Task description:
Please find the lines in the following records that hold "weights", and copy them.

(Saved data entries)
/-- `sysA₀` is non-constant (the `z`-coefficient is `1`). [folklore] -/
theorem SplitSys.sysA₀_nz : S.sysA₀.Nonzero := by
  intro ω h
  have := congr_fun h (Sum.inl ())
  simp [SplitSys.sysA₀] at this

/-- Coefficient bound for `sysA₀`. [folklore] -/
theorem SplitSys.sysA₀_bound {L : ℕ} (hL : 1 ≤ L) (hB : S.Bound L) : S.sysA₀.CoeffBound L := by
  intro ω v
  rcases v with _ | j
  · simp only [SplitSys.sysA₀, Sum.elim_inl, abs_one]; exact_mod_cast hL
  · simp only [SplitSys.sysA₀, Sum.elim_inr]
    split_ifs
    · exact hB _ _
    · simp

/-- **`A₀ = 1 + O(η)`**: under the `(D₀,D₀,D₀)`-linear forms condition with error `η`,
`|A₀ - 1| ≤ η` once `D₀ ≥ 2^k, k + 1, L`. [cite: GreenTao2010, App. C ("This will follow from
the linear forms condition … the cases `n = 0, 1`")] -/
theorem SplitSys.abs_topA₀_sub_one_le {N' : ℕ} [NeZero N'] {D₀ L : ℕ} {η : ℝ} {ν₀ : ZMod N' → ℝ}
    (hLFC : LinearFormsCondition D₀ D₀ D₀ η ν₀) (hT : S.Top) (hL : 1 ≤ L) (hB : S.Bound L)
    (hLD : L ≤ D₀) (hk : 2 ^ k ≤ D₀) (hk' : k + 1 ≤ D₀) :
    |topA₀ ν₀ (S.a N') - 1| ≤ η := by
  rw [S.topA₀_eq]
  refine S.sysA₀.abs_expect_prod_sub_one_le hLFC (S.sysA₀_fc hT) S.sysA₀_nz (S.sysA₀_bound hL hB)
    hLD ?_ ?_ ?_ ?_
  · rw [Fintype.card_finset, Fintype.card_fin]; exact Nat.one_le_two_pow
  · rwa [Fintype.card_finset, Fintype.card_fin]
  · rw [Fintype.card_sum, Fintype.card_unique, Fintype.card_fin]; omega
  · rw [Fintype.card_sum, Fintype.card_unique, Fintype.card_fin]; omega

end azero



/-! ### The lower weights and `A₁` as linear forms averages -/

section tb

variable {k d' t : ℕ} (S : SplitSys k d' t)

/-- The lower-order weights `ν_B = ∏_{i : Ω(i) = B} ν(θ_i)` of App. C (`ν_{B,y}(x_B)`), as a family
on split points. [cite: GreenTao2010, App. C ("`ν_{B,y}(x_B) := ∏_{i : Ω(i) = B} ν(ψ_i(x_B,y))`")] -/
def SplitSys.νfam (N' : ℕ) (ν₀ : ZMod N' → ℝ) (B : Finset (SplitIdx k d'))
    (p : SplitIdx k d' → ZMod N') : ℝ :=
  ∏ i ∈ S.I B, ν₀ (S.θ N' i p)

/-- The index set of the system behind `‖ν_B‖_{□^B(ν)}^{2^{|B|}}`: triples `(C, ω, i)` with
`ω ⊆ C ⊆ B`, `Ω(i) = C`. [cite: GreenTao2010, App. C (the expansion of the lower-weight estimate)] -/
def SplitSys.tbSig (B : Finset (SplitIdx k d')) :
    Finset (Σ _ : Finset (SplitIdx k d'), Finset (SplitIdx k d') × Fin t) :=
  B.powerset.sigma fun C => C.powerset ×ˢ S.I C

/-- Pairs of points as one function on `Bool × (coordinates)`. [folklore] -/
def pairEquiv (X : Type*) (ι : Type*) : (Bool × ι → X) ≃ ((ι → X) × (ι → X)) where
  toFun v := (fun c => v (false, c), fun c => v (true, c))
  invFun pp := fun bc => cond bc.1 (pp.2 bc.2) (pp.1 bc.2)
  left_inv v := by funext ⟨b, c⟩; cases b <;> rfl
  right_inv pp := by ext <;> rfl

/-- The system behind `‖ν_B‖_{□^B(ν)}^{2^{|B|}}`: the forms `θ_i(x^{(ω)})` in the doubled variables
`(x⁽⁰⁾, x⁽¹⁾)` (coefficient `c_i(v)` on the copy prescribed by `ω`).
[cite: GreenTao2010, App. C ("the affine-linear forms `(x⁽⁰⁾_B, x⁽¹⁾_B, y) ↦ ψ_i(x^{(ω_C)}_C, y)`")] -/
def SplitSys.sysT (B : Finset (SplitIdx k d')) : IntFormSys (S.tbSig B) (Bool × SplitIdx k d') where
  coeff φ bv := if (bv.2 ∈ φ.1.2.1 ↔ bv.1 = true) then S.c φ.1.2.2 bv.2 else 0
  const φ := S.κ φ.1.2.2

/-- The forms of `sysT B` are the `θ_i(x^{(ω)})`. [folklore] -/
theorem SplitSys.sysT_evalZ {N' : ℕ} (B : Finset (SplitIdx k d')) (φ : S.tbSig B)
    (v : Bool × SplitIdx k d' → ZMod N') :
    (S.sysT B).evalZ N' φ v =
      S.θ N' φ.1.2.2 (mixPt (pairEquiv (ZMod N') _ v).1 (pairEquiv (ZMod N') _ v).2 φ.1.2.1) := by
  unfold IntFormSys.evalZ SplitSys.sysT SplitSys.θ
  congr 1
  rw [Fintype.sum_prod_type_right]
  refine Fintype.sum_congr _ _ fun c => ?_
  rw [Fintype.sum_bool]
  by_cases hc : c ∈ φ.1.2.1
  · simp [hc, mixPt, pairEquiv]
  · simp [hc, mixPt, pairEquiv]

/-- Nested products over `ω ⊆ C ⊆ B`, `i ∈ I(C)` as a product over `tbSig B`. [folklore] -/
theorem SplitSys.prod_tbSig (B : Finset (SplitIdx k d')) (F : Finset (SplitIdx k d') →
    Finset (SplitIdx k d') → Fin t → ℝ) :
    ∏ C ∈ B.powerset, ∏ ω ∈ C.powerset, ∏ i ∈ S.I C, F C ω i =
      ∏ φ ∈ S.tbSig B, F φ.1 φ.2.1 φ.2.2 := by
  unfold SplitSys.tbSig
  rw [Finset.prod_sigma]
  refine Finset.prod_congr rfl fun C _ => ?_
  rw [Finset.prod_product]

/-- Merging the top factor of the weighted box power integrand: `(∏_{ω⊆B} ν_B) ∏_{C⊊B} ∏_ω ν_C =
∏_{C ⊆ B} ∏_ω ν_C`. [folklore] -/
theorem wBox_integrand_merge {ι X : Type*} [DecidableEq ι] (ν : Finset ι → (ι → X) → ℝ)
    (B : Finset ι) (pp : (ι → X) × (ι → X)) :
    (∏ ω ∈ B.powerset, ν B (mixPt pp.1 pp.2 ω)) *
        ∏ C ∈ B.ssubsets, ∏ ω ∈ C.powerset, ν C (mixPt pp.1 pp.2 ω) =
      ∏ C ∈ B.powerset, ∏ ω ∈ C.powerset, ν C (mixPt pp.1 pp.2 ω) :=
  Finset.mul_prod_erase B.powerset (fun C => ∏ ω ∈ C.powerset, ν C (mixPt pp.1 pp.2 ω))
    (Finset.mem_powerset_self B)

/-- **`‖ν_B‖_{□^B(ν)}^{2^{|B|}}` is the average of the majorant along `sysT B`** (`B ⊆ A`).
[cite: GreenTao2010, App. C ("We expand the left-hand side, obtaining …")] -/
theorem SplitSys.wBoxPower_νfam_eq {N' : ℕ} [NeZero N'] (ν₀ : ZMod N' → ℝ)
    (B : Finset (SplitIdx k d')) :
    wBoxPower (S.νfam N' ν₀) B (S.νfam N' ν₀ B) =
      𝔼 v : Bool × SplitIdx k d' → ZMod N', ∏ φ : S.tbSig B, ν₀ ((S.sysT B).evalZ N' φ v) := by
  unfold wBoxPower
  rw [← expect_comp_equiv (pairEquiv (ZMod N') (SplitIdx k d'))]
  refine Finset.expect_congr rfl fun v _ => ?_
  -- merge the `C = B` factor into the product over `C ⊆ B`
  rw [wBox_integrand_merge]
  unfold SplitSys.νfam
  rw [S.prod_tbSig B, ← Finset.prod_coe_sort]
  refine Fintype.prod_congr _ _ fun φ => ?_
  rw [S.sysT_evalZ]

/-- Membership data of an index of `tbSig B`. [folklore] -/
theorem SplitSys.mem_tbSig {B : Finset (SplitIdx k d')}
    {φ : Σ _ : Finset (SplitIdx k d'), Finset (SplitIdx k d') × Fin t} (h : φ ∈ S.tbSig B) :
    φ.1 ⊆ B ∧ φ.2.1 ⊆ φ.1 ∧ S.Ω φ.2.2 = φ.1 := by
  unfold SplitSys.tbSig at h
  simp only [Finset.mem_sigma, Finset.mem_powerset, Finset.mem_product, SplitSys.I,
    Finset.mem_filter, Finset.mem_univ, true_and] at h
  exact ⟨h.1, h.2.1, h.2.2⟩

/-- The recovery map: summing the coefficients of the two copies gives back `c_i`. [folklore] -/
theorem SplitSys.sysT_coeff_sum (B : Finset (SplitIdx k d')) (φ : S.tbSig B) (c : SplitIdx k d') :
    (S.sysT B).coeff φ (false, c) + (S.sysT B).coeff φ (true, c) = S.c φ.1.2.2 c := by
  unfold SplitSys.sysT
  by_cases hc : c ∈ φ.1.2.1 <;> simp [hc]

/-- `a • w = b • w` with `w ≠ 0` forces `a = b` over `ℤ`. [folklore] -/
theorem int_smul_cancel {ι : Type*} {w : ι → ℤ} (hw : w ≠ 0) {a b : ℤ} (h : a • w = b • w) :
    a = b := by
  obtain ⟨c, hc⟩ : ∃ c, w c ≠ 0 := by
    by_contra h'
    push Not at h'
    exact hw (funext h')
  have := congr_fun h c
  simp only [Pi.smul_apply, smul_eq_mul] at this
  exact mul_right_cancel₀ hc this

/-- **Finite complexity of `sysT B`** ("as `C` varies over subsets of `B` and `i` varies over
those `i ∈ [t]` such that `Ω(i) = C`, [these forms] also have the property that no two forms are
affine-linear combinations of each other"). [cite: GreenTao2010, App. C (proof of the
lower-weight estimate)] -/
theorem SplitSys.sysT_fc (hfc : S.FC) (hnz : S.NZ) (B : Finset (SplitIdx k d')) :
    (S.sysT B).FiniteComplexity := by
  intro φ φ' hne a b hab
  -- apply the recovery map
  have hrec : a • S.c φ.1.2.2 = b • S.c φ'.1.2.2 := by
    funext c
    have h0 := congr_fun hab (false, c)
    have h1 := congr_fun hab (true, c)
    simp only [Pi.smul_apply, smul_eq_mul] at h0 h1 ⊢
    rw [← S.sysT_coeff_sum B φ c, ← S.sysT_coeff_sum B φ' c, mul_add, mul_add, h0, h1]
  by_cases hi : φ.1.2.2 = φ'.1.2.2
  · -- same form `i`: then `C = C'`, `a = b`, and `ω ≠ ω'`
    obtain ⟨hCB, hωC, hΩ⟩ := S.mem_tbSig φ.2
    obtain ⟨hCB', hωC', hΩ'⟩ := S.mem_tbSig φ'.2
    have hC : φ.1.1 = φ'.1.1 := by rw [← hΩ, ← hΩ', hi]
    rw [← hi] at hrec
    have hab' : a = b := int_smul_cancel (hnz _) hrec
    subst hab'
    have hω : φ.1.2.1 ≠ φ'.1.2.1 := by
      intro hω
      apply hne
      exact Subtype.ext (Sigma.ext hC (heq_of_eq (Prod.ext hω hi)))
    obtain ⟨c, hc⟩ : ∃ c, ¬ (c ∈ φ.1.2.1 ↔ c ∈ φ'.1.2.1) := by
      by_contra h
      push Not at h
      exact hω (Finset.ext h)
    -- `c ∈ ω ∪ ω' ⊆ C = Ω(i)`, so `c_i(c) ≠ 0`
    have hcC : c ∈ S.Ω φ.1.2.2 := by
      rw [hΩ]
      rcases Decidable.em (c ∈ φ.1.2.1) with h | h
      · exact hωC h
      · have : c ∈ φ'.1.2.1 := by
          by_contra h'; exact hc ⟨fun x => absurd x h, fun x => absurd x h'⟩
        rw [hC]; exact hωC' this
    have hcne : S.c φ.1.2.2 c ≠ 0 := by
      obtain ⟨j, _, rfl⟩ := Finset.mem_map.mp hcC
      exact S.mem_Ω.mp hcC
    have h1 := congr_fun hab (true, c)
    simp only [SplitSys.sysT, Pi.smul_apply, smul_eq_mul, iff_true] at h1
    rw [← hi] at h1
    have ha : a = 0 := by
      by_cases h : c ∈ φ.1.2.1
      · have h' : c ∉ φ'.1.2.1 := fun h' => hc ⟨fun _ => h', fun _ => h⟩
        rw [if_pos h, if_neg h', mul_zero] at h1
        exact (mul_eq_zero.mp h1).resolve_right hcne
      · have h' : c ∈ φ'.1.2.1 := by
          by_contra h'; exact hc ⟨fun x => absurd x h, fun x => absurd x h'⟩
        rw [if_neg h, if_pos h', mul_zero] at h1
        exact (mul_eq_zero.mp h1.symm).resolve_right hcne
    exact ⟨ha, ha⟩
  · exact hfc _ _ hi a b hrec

Answer for the task:
/-! ### The lower weights and `A₁` as linear forms averages -/
/-- The lower-order weights `ν_B = ∏_{i : Ω(i) = B} ν(θ_i)` of App. C (`ν_{B,y}(x_B)`), as a family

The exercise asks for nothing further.